Paralyzed patients need to be maintained in a sanitary environment, with twice daily bladder catheterization, frequent removal of soiled bedding, and use of foam rubber pads or water beds to prevent development of decubital ulcers. In addition , active physiotherapy (see also spinal trauma and chapter on rehabilitation) that includes assisted standing and walking exercises, and supervised swimming for 15 minutes twice daily, is an integral part of the nursing care since it will delay disuse muscle atrophy.
The following statements may be used as a general guide to assess prognosis:

Animals that are paretic or paralyzed but have normal pain sensation have a good prognosis following medical and/or surgical management. Results of a recent surgical study (using hemilaminectomy and fenestration) with an 86% success rate indicated that the rate of onset of clinical signs significantly influenced the clinical outcome but not the length of recovery time, while the duration of clinical signs did not seem to significantly affect the outcome, but did affect the length of recovery time [281]. The presence of postoperative voluntary motor function is also reported to be a favorable prognostic indicator for early return to ambulation [282].

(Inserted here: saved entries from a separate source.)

import Summits.QuantumFields.YangMills.Theorems.UnitScaleTiltProp7HPcolNegPauliExp
import Mathlib.Analysis.CStarAlgebra.Matrix
import Mathlib.Analysis.Normed.Algebra.MatrixExponential
import HarnessLib

/-!
# Route `UnitScaleTilt`, crux «MinimiserStabilityRegPr» (stmt-QuantumFields-19200), stub EX — NEG-hPcol certificate (★★OWNER WORD 38, module token `Neg` per ACK 108), piece (N2b):
# THE GROUP COMMUTATOR OF TWO ONE-AXIS `SU(2)` EXPONENTIALS — `‖[e^{iaσ_μ}, e^{ibσ_ν}] − 1‖ ≤ 2|a||b|` and `[e^{iaσ_μ}, e^{ibσ_ν}] ≠ 1` for `μ ≠ ν`, `sin a, sin b ≠ 0`

Cell `ym3-torus` (YM ladder rung R3 = continuum SU(2) Yang–Mills on T³ — NOT d = 4, NOT infinite volume, NOT a mass gap, NOT the Clay problem); width seat
`ym3-torus-px9` gen 10; ★★OWNER WORD 38 «NEG-hPcol — GO, LOW PRIORITY», piece (N2b) of px12 g11's naming line (2026-08-29).  THEOREMS ONLY (0 `def`, 0 `sorry`,
default heartbeats); `--supports stmt-QuantumFields-19200 --as helper`, count-neutral.

WHAT THIS IS FOR.  px12 g11's explicit stratum-(c) family (LOCATE v2.1 `8aced68d`) `U_s(x, μ) = exp(i·s·θ(x_μ mod L)·σ_μ)` has, by block-periodicity, the plaquette
variables `U_s(∂p) = e_μ(a)·e_ν(b)·e_μ(a)⁻¹·e_ν(b)⁻¹` (`a = sθ(x_μ)`, `b = sθ(x_ν)`), the GROUP COMMUTATOR of two one-axis exponentials
`e_μ(t) := exp(i·t·σ_μ)` about DIFFERENT axes.  This file supplies the two facts the lattice pieces (N3: `U_s ∈ RegPr ρ` for `s² ≲ ρη³`; N5:
irreducibility) read off that commutator: the SIZE bound `‖U_s(∂p) − 1‖ ≤ 2|a||b| = O(s²)` (L²-operator norm = the tree's `dist1` on `SU(2)`) and the
NON-TRIVIALITY `U_s(∂p) ≠ 1` wherever `sin a · sin b ≠ 0` (the family is genuinely curved).  `e_μ(t)` is spelled out everywhere as the literal
`NormedSpace.exp (Complex.I • ((t : ℂ) • spinHalfPauli μ))` (= the matrix of ✓`Prop7TPrintDefs.expHerm ((t : ℂ) • spinHalfPauli μ)` by `coe_expHerm`; no `def`,
no notation).  The closed form `e_μ(t) = cos t • 1 + (i sin t) • σ_μ` (★`exp_I_smul_pauli`), the SHARP link bound `‖e_μ(t) − 1‖ ≤ |t|` (★`norm_exp_I_smul_pauli_sub_one_le`) and the
`expHerm` dictionary (`coe_expHerm_smul_pauli`) are piece (N2a) (px6 g11, ✓`UnitScaleTiltProp7HPcolNegPauliExp`), and `σ_μ² = 1` is lit ✓`Z2GaugeHiggs.spinHalfPauli_mul_self` — all cited BY NAME, not restated.

WHAT IS PROVED (ns `Summit.QuantumFields.YangMills.Theorems.Prop7HPcolNegPauliCommutator`).
* §1 Pauli letters: `spinHalfPauli_mul_spinHalfPauli_of_ne` (anticommutation `σ_μσ_ν = −σ_νσ_μ`, `μ ≠ ν`), `spinHalfPauli_mul_spinHalfPauli_ne_zero`, `star_spinHalfPauli`.
* §2 One-axis glue: `exp_pauli_inv` (`e(t)⁻¹ = e(−t)`, Mathlib `Matrix.exp_neg`), `exp_pauli_mul_inv`∕`exp_pauli_inv_mul`, `star_exp_pauli` (`e(t)^* = e(−t)`),
  `exp_pauli_mem_unitary`, `norm_exp_pauli`∕`norm_exp_pauli_inv` (`= 1`, C⋆-norm of a unitary).
* §3 The commutator: `groupCommutator_sub_one_eq` (`ABA⁻¹B⁻¹ − 1 = (AB − BA)A⁻¹B⁻¹`), `norm_commutator_le` (`‖AB − BA‖ ≤ 2‖A−1‖‖B−1‖`),
  ★★`norm_groupCommutator_exp_pauli_sub_one_le : ‖e_μ(a)e_ν(b)e_μ(a)⁻¹e_ν(b)⁻¹ − 1‖ ≤ 2|a||b|` (every `μ ν a b`; also the `e(−a)`∕`e(−b)` form `…_neg` and the
  `star` form `…_star`, which is the matrix of the `SU(2)` plaquette word), `exp_pauli_mul_exp_pauli_sub` (`e_μ(a)e_ν(b) − e_ν(b)e_μ(a) = −2 sin a sin b • σ_μσ_ν`, `μ ≠ ν`),
  ★★`groupCommutator_exp_pauli_ne_one` (`μ ≠ ν`, `sin a ≠ 0`, `sin b ≠ 0` ⇒ `≠ 1`; also `…_neg`, `…_star`).
* §4 `SU(2)` currency: `coe_expHerm_commutator` (over (N2a)'s `coe_expHerm_smul_pauli`),
  ★★`dist1_expHerm_commutator_le : dist1 (g_μ(a)g_ν(b)g_μ(a)⁻¹g_ν(b)⁻¹) ≤ 2|a||b|` and ★★`expHerm_commutator_ne_one` for the links `g_μ(t) := expHerm (t • σ_μ)` of the explicit
  field `expHermField` — the sockets N3c (`RegPr` plaquette clause) and N5 read.
HONEST SCOPE.  2×2-matrix algebra.  `hPcol` is a DISPLAY BINDER of the EX face S42ᴸ — this serves a `Negative` certificate = knowledge of record for footnote 17v, NOT an
item refutation, NOT a display event, NOT progress on EX; nothing of N3–N6, `hPcol`, EX, the 13 rows, 19200 or any crux∕rung is proved here; YM gap NOT proved.

References: T. Bałaban, CMP **102** (1985) 277–309 [Balaban1985Variational] ((2) p.278: the regular space's plaquette clause `|U(∂p) − 1| < ε₀L^{−2(K−n)}`);
CMP **99** (1985) 75–102 [Balaban1985RegularSpaces] ((1.7) p.77).
-/

set_option autoImplicit false

open scoped Matrix.Norms.L2Operator
open Literature.MathematicalPhysics.QuantumLattice (spinHalfPauli)
open Literature.MathematicalPhysics.QuantumFieldTheory.Balaban1983to89 (dist1)
open Summit.QuantumFields.YangMills.Theorems.Prop7TPrint (expHerm)
open Literature.MathematicalPhysics.QuantumLattice.Z2GaugeHiggs (spinHalfPauli_mul_self)
open Summit.QuantumFields.YangMills.Theorems.Prop7HPcolNegPauliExp (exp_I_smul_pauli norm_exp_I_smul_pauli_sub_one_le coe_expHerm_smul_pauli)

namespace Summit.QuantumFields.YangMills.Theorems.Prop7HPcolNegPauliCommutator

/-! ## §1 Pauli letters -/

/-- **Anticommutation of distinct Pauli matrices**: `σ_μ σ_ν = −σ_ν σ_μ` for `μ ≠ ν` (entrywise over lit `QuantumLattice.spinHalfPauli`). [folklore] -/
theorem spinHalfPauli_mul_spinHalfPauli_of_ne {μ ν : Fin 3} (h : μ ≠ ν) :
    spinHalfPauli μ * spinHalfPauli ν = -(spinHalfPauli ν * spinHalfPauli μ) := by
  fin_cases μ <;> fin_cases ν <;>
    first | exact absurd rfl h | (ext i j; fin_cases i <;> fin_cases j <;> simp [spinHalfPauli])

/-- A product of two Pauli matrices is non-zero (indeed invertible: `(σ_μσ_ν)(σ_νσ_μ) = 1` by `σ² = 1`). [folklore] -/
theorem spinHalfPauli_mul_spinHalfPauli_ne_zero (μ ν : Fin 3) : spinHalfPauli μ * spinHalfPauli ν ≠ 0 := by
  intro h
  have h1 : spinHalfPauli μ * spinHalfPauli ν * (spinHalfPauli ν * spinHalfPauli μ) = 1 := by
    rw [Matrix.mul_assoc, ← Matrix.mul_assoc (spinHalfPauli ν), spinHalfPauli_mul_self, Matrix.one_mul, spinHalfPauli_mul_self]
  rw [h, Matrix.zero_mul] at h1
  exact zero_ne_one h1

/-- The Pauli matrices are Hermitian: `σ_μ^* = σ_μ`. [folklore] -/
theorem star_spinHalfPauli (μ : Fin 3) : star (spinHalfPauli μ) = spinHalfPauli μ := by
  fin_cases μ <;> (ext i j; fin_cases i <;> fin_cases j <;> simp [spinHalfPauli, Matrix.star_apply])

/-! ## §2 The one-axis exponentials `e_μ(t) = exp(i t σ_μ)`: inverse, adjoint, unitarity, norms -/

/-- `e_μ(a)⁻¹ = e_μ(−a)` (matrix inverse; Mathlib `Matrix.exp_neg`). [folklore] -/
theorem exp_pauli_inv (μ : Fin 3) (a : ℝ) :
    (NormedSpace.exp (Complex.I • ((a : ℂ) • spinHalfPauli μ)))⁻¹
      = NormedSpace.exp (Complex.I • (((-a : ℝ) : ℂ) • spinHalfPauli μ)) := by
  rw [← Matrix.exp_neg]
  congr 1
  push_cast
  simp [smul_neg, neg_smul]

/-- `e_μ(a) · e_μ(a)⁻¹ = 1` (`exp` is a unit). [folklore] -/
theorem exp_pauli_mul_inv (μ : Fin 3) (a : ℝ) :
    NormedSpace.exp (Complex.I • ((a : ℂ) • spinHalfPauli μ)) * (NormedSpace.exp (Complex.I • ((a : ℂ) • spinHalfPauli μ)))⁻¹ = 1 :=
  Matrix.mul_nonsing_inv _ ((Matrix.isUnit_iff_isUnit_det _).mp (Matrix.isUnit_exp _))

/-- `e_μ(a)⁻¹ · e_μ(a) = 1` (`exp` is a unit). [folklore] -/
theorem exp_pauli_inv_mul (μ : Fin 3) (a : ℝ) :
    (NormedSpace.exp (Complex.I • ((a : ℂ) • spinHalfPauli μ)))⁻¹ * NormedSpace.exp (Complex.I • ((a : ℂ) • spinHalfPauli μ)) = 1 :=
  Matrix.nonsing_inv_mul _ ((Matrix.isUnit_iff_isUnit_det _).mp (Matrix.isUnit_exp _))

Animals that are paralyzed with loss of bladder control and with reduced pain sensation have a guarded-to-favorable prognosis following surgical intervention (decompression and/or fenestration).

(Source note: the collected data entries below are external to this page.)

import Literature.NumberTheory.EllipticCurves.FormalGroupQuasiPeriodCocycleIntegralProofs
import Literature.NumberTheory.EllipticCurves.FormalGroupEndomorphismsUniversalProofs
import HarnessLib

/-!
# The multiplication defect of the quasi-period function: `η₀([n]X) = n·η₀(X) + R_n(X)` with `R_n`
# integral, and its coboundary `R_n(u ⊕ v) − R_n(u) − R_n(v) = C₀([n]u, [n]v) − n·C₀(u, v)`

Topic `Literature/NumberTheory/EllipticCurves`. For a Weierstrass equation `V` over a `ℚ`-algebra with quasi-period
function `η₀ = formalQuasiPeriod` and addition cocycle `C₀(u,v) = η₀(u +_F v) − η₀(u) − η₀(v)`
(`FormalGroupQuasiPeriod`), iterating the cocycle along `[k+1](X) = F([k](X), X)` gives

  `η₀([n](X)) = n·η₀(X) + R_n(X)`,  `R_n(X) := Σ_{k<n} C₀([k](X), X)`     (`formalQuasiPeriod_subst_formalMul`)

(`formalQuasiPeriodMulDefect V n = R_n`, the **multiplication defect**), and applying the coboundary operator,

  `R_n(u +_F v) − R_n(u) − R_n(v) = C₀([n]u, [n]v) − n·C₀(u, v)`     (`formalQuasiPeriodMulDefect_cocycle`)

(`[n]` is an endomorphism of `F`, tree `formalMul_subst_formalGroupLaw'`). Since `C₀` and `[k]` are integral
(`exists_map_eq_formalQuasiPeriodCocycle`, `map_formalMul`), so is `R_n` (`exists_map_eq_formalQuasiPeriodMulDefect`).

Why (BSD crux K★ `stmt-BirchSwinnertonDyer-22226`, hDR sector (iii), the `η`-PERIOD of the Weierstrass formal group
without Banach spaces): for a `p`-power-compatible sequence of torsion points `t = (uᵢ)` with Fontaine elements
`Tᵢ = [t⁽ⁱ⁾] ∈ 𝔸_inf` of the shifted sequences (`[p]T_{i+1} = Tᵢ`, `T₀ ∈ ker θ`), the telescoping identity
`pⁿη₀(ûₙ) = η₀([pⁿ]ûₙ) − Σ_{j<n} p^{n−1−j}R_p([pʲ]ûₙ)` says that Colmez's `∫_t η = lim pⁿ η₀(ûₙ)` is

  `∫_t η = η₀(T₀) − Σ_{i≥1} p^{i−1} R_p(Tᵢ)`,

the first term a `ξ`-adic evaluation on `Fil¹B_dR⁺` (as for `∫_t ω = log_W(T₀)`), the second a `(p, ξ)`-adically
convergent series of INTEGRAL terms in `𝔸_inf`; the coboundary identity with `n = p` makes this additive in `t`
(`Σ p^{i−1}(C₀(T_{i−1}, T′_{i−1}) − pC₀(Tᵢ, T′ᵢ))` telescopes to `C₀(T₀, T′₀)`), and `θ(∫_t η) = −Σ p^{i−1}R_p(uᵢ)`.
BSD is not proved by any of this.

## References
* N. M. Katz, *Crystalline cohomology, Dieudonné modules, and Jacobi sums* (1981), §5.1 (quasi-logarithms, the
  coboundary `∂f`). [Katz1981CrystallineDieudonne]
* P. Colmez, *Périodes p-adiques des variétés abéliennes*, Math. Ann. 292 (1992), §2. [Colmez1992PeriodesAbeliennes]
* J. H. Silverman, *The Arithmetic of Elliptic Curves* (2009), IV.2.3 (`[m]`, `[m] ∘ F = F ∘ ([m] × [m])`). [SilvermanAEC2009]
-/

noncomputable section

open PowerSeries Literature.NumberTheory.EllipticCurves

namespace WeierstrassCurve

section RatAlgebra

variable {A : Type*} [CommRing A] [Algebra ℚ A] (V : WeierstrassCurve A)

/-- **The multiplication defect `R_n(X) = Σ_{k<n} C₀([k](X), X) ∈ A⟦X⟧`** of the quasi-period function
(`η₀([n]X) = n·η₀(X) + R_n(X)`, `formalQuasiPeriod_subst_formalMul`). [cite: Katz1981CrystallineDieudonne, §5.1] -/
def formalQuasiPeriodMulDefect (n : ℕ) : A⟦X⟧ :=
  ∑ k ∈ Finset.range n, MvPowerSeries.subst ![V.formalMul k, (X : A⟦X⟧)] V.formalQuasiPeriodCocycle

/-- `R_0 = 0`. [cite: Katz1981CrystallineDieudonne, §5.1] -/
@[simp] theorem formalQuasiPeriodMulDefect_zero : V.formalQuasiPeriodMulDefect 0 = 0 := by
  simp [formalQuasiPeriodMulDefect]

/-- `R_{n+1} = R_n + C₀([n]X, X)`. [cite: Katz1981CrystallineDieudonne, §5.1] -/
theorem formalQuasiPeriodMulDefect_succ (n : ℕ) :
    V.formalQuasiPeriodMulDefect (n + 1) =
      V.formalQuasiPeriodMulDefect n + MvPowerSeries.subst ![V.formalMul n, (X : A⟦X⟧)] V.formalQuasiPeriodCocycle := by
  rw [formalQuasiPeriodMulDefect, Finset.sum_range_succ, formalQuasiPeriodMulDefect]

/-- The cocycle read along `([n]X, X)`: `C₀([n]X, X) = η₀([n+1]X) − η₀([n]X) − η₀(X)`.
[cite: Katz1981CrystallineDieudonne, §5.1] -/
theorem subst_formalMul_X_formalQuasiPeriodCocycle (n : ℕ) :
    MvPowerSeries.subst ![V.formalMul n, (X : A⟦X⟧)] V.formalQuasiPeriodCocycle =
      V.formalQuasiPeriod.subst (V.formalMul (n + 1)) - V.formalQuasiPeriod.subst (V.formalMul n) -
        V.formalQuasiPeriod := by
  have hs : MvPowerSeries.HasSubst ![V.formalMul n, (X : A⟦X⟧)] := hasSubst_pair_X (V.constantCoeff_formalMul n)
  rw [formalQuasiPeriodCocycle_def, MvPowerSeries.subst_sub hs, MvPowerSeries.subst_sub hs,
    mvSubst_powerSeries_subst V.hasSubst_formalGroupLaw hs,
    mvSubst_powerSeries_subst (PowerSeries.HasSubst.X 0) hs, mvSubst_powerSeries_subst (PowerSeries.HasSubst.X 1) hs,
    MvPowerSeries.subst_X hs, MvPowerSeries.subst_X hs, ← formalMul_succ]
  show V.formalQuasiPeriod.subst (V.formalMul (n + 1)) - V.formalQuasiPeriod.subst (V.formalMul n) -
    V.formalQuasiPeriod.subst (X : A⟦X⟧) = _
  rw [PowerSeries.X_subst]

/-- **`η₀([n]X) = n·η₀(X) + R_n(X)`** (iterate the addition cocycle along `[k+1]X = [k]X ⊕ X`).
[cite: Katz1981CrystallineDieudonne, §5.1] -/
theorem formalQuasiPeriod_subst_formalMul (n : ℕ) :
    V.formalQuasiPeriod.subst (V.formalMul n) = (n : A⟦X⟧) * V.formalQuasiPeriod + V.formalQuasiPeriodMulDefect n := by
  induction n with
  | zero =>
    rw [formalMul_zero, formalQuasiPeriodMulDefect_zero, Nat.cast_zero, zero_mul, add_zero]
    exact PowerSeries.subst_zero_of_constantCoeff_zero V.constantCoeff_formalQuasiPeriod
  | succ n ih =>
    rw [formalQuasiPeriodMulDefect_succ, subst_formalMul_X_formalQuasiPeriodCocycle, ih, Nat.cast_succ]
    ring

end RatAlgebra

/-! ### The coboundary of the multiplication defect -/

section Coboundary

variable {A : Type*} [CommRing A] [Algebra ℚ A] (V : WeierstrassCurve A)

/-- `η₀([n](u +_F v)) − η₀([n]u) − η₀([n]v) = C₀([n]u, [n]v)`: `[n]` is an endomorphism of `F`
(`formalMul_subst_formalGroupLaw'`) and `C₀` is the addition cocycle. [cite: SilvermanAEC2009, IV.2.3] -/
theorem formalQuasiPeriod_subst_formalMul_subst_formalGroupLaw (n : ℕ) :
    PowerSeries.subst V.formalGroupLaw (V.formalQuasiPeriod.subst (V.formalMul n)) -
        PowerSeries.subst (MvPowerSeries.X 0 : MvPowerSeries (Fin 2) A) (V.formalQuasiPeriod.subst (V.formalMul n)) -
        PowerSeries.subst (MvPowerSeries.X 1 : MvPowerSeries (Fin 2) A) (V.formalQuasiPeriod.subst (V.formalMul n)) =
      MvPowerSeries.subst ![(V.formalMul n).subst (MvPowerSeries.X 0 : MvPowerSeries (Fin 2) A),
        (V.formalMul n).subst (MvPowerSeries.X 1 : MvPowerSeries (Fin 2) A)] V.formalQuasiPeriodCocycle := by
  have hn0 := V.constantCoeff_formalMul n
  have hF := V.hasSubst_formalGroupLaw
  have hmn : PowerSeries.HasSubst (V.formalMul n) := PowerSeries.HasSubst.of_constantCoeff_zero hn0
  have h0 : MvPowerSeries.constantCoeff ((V.formalMul n).subst (MvPowerSeries.X 0 : MvPowerSeries (Fin 2) A)) = 0 :=
    constantCoeff_powerSeries_subst_eq_zero (MvPowerSeries.constantCoeff_X 0) hn0
  have h1 : MvPowerSeries.constantCoeff ((V.formalMul n).subst (MvPowerSeries.X 1 : MvPowerSeries (Fin 2) A)) = 0 :=
    constantCoeff_powerSeries_subst_eq_zero (MvPowerSeries.constantCoeff_X 1) hn0
  have hpair : MvPowerSeries.HasSubst ![(V.formalMul n).subst (MvPowerSeries.X 0 : MvPowerSeries (Fin 2) A),
      (V.formalMul n).subst (MvPowerSeries.X 1 : MvPowerSeries (Fin 2) A)] := hasSubst_pair h0 h1
  -- `(η₀ ∘ [n])(F) = η₀([n](F)) = η₀(F([n]u, [n]v))`
  rw [PowerSeries.subst_comp_subst_apply hmn hF, PowerSeries.subst_comp_subst_apply hmn (PowerSeries.HasSubst.X 0),
    PowerSeries.subst_comp_subst_apply hmn (PowerSeries.HasSubst.X 1), V.formalMul_subst_formalGroupLaw' n,
    formalQuasiPeriodCocycle_def, MvPowerSeries.subst_sub hpair, MvPowerSeries.subst_sub hpair,
    mvSubst_powerSeries_subst hF hpair, mvSubst_powerSeries_subst (PowerSeries.HasSubst.X 0) hpair,
    mvSubst_powerSeries_subst (PowerSeries.HasSubst.X 1) hpair, MvPowerSeries.subst_X hpair, MvPowerSeries.subst_X hpair]
  rfl

/-- **The coboundary of the multiplication defect**: `R_n(u +_F v) − R_n(u) − R_n(v) = C₀([n]u, [n]v) − n·C₀(u, v)`
(apply the coboundary operator to `η₀ ∘ [n] = n·η₀ + R_n`). [cite: Katz1981CrystallineDieudonne, §5.1] -/
theorem formalQuasiPeriodMulDefect_cocycle (n : ℕ) :
    (V.formalQuasiPeriodMulDefect n).subst V.formalGroupLaw -
        (V.formalQuasiPeriodMulDefect n).subst (MvPowerSeries.X 0 : MvPowerSeries (Fin 2) A) -
        (V.formalQuasiPeriodMulDefect n).subst (MvPowerSeries.X 1 : MvPowerSeries (Fin 2) A) =
      MvPowerSeries.subst ![(V.formalMul n).subst (MvPowerSeries.X 0 : MvPowerSeries (Fin 2) A),
          (V.formalMul n).subst (MvPowerSeries.X 1 : MvPowerSeries (Fin 2) A)] V.formalQuasiPeriodCocycle -
        (n : MvPowerSeries (Fin 2) A) * V.formalQuasiPeriodCocycle := by
  have key := V.formalQuasiPeriod_subst_formalMul_subst_formalGroupLaw n
  have hR : V.formalQuasiPeriodMulDefect n = V.formalQuasiPeriod.subst (V.formalMul n) - (n : A⟦X⟧) * V.formalQuasiPeriod := by
    rw [V.formalQuasiPeriod_subst_formalMul n]; ring
  have hF := V.hasSubst_formalGroupLaw
  have e : ∀ {g : MvPowerSeries (Fin 2) A} (hg : PowerSeries.HasSubst g),
      (V.formalQuasiPeriodMulDefect n).subst g =
        PowerSeries.subst g (V.formalQuasiPeriod.subst (V.formalMul n)) -
          (n : MvPowerSeries (Fin 2) A) * V.formalQuasiPeriod.subst g := by
    intro g hg
    rw [hR, ← PowerSeries.coe_substAlgHom hg, map_sub, map_mul, map_natCast]
  rw [e hF, e (PowerSeries.HasSubst.X 0), e (PowerSeries.HasSubst.X 1), ← key, formalQuasiPeriodCocycle_def]
  ring

end Coboundary

/-! ### Integrality of the multiplication defect -/

section Integral

variable {R A : Type*} [CommRing R] [IsDomain R] [CommRing A] [IsDomain A] [Algebra ℚ A] {φ : R →+* A}
  (hφ : Function.Injective φ) (W : WeierstrassCurve R)
include hφ

/-- **`R_n` is integral**: for `W` over a domain `R ↪ A`, `R_n(W ⊗ A) = Σ_{k<n} C₀([k]X, X)` is the image of a
series with coefficients in `R` (`C₀` and `[k]` are). [cite: Katz1981CrystallineDieudonne, §5.1] -/
theorem exists_map_eq_formalQuasiPeriodMulDefect (n : ℕ) :
    ∃ Rn : R⟦X⟧, PowerSeries.map φ Rn = (W.map φ).formalQuasiPeriodMulDefect n := by
  obtain ⟨C, hC⟩ := W.exists_map_eq_formalQuasiPeriodCocycle hφ
  refine ⟨∑ k ∈ Finset.range n, MvPowerSeries.subst ![W.formalMul k, (X : R⟦X⟧)] C, ?_⟩
  rw [formalQuasiPeriodMulDefect, map_sum]
  refine Finset.sum_congr rfl fun k _ => ?_
  have hs : MvPowerSeries.HasSubst ![W.formalMul k, (X : R⟦X⟧)] := hasSubst_pair_X (W.constantCoeff_formalMul k)
  rw [show PowerSeries.map φ (MvPowerSeries.subst ![W.formalMul k, (X : R⟦X⟧)] C) =
      MvPowerSeries.map φ (MvPowerSeries.subst ![W.formalMul k, (X : R⟦X⟧)] C) from rfl,
    MvPowerSeries.map_subst hs, hC]
  congr 1
  funext i
  fin_cases i
  · exact W.map_formalMul φ k
  · exact PowerSeries.map_X φ

end Integral

end WeierstrassCurve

Animals that are paralyzed with loss of bladder control and loss of pain sensation have a guarded-to-unfavorable prognosis.

Dogs with absent deep pain perception that undergo surgery within 12 to 36 hours have a better chance of recovery (more complete and over a shorter time-period) than those in which surgery is delayed [100]. Evaluation of the degree of myelographic spinal cord swelling might also assist in establishing a prognosis in severely affected animals [151]. As a caveat to prognostication, several studies have shown that severity of spinal cord dysfunction, based on clinical signs, does not necessarily predict outcome. In one recent report, 50% of dogs with loss of bladder control and loss of deep pain sensation recovered completely or partially [152].
A functional scoring system for pelvic limb gait of dogs with acute thoracolumbar spinal cord trauma (from spontaneously-occurring disk disease) has been developed to allow quantification of recovery to be assessed and potentially facilitate evaluation of pharmacotherapeutic clinical trials [153]. Spinal cord evoked potentials and somatosensory potentials may be useful in localizing spinal cord lesions and assessing lesion severity [154,155]. Other evoked potentials such as magnetically elicited transcranial motor evoked potentials may be sensitive indices of severity of spinal cord lesions in dogs with disk disease but do not appear to be reliable predictors of neurologic recovery [156]. In one report involving 10 cats with disk disease, prognosis was adjudged to be most favorable in cats following surgical decompression [96].

Source
Braund’s Clinical Neurology in Small Animals: Localization, Diagnosis and Treatment, Vite C.H. (Ed.)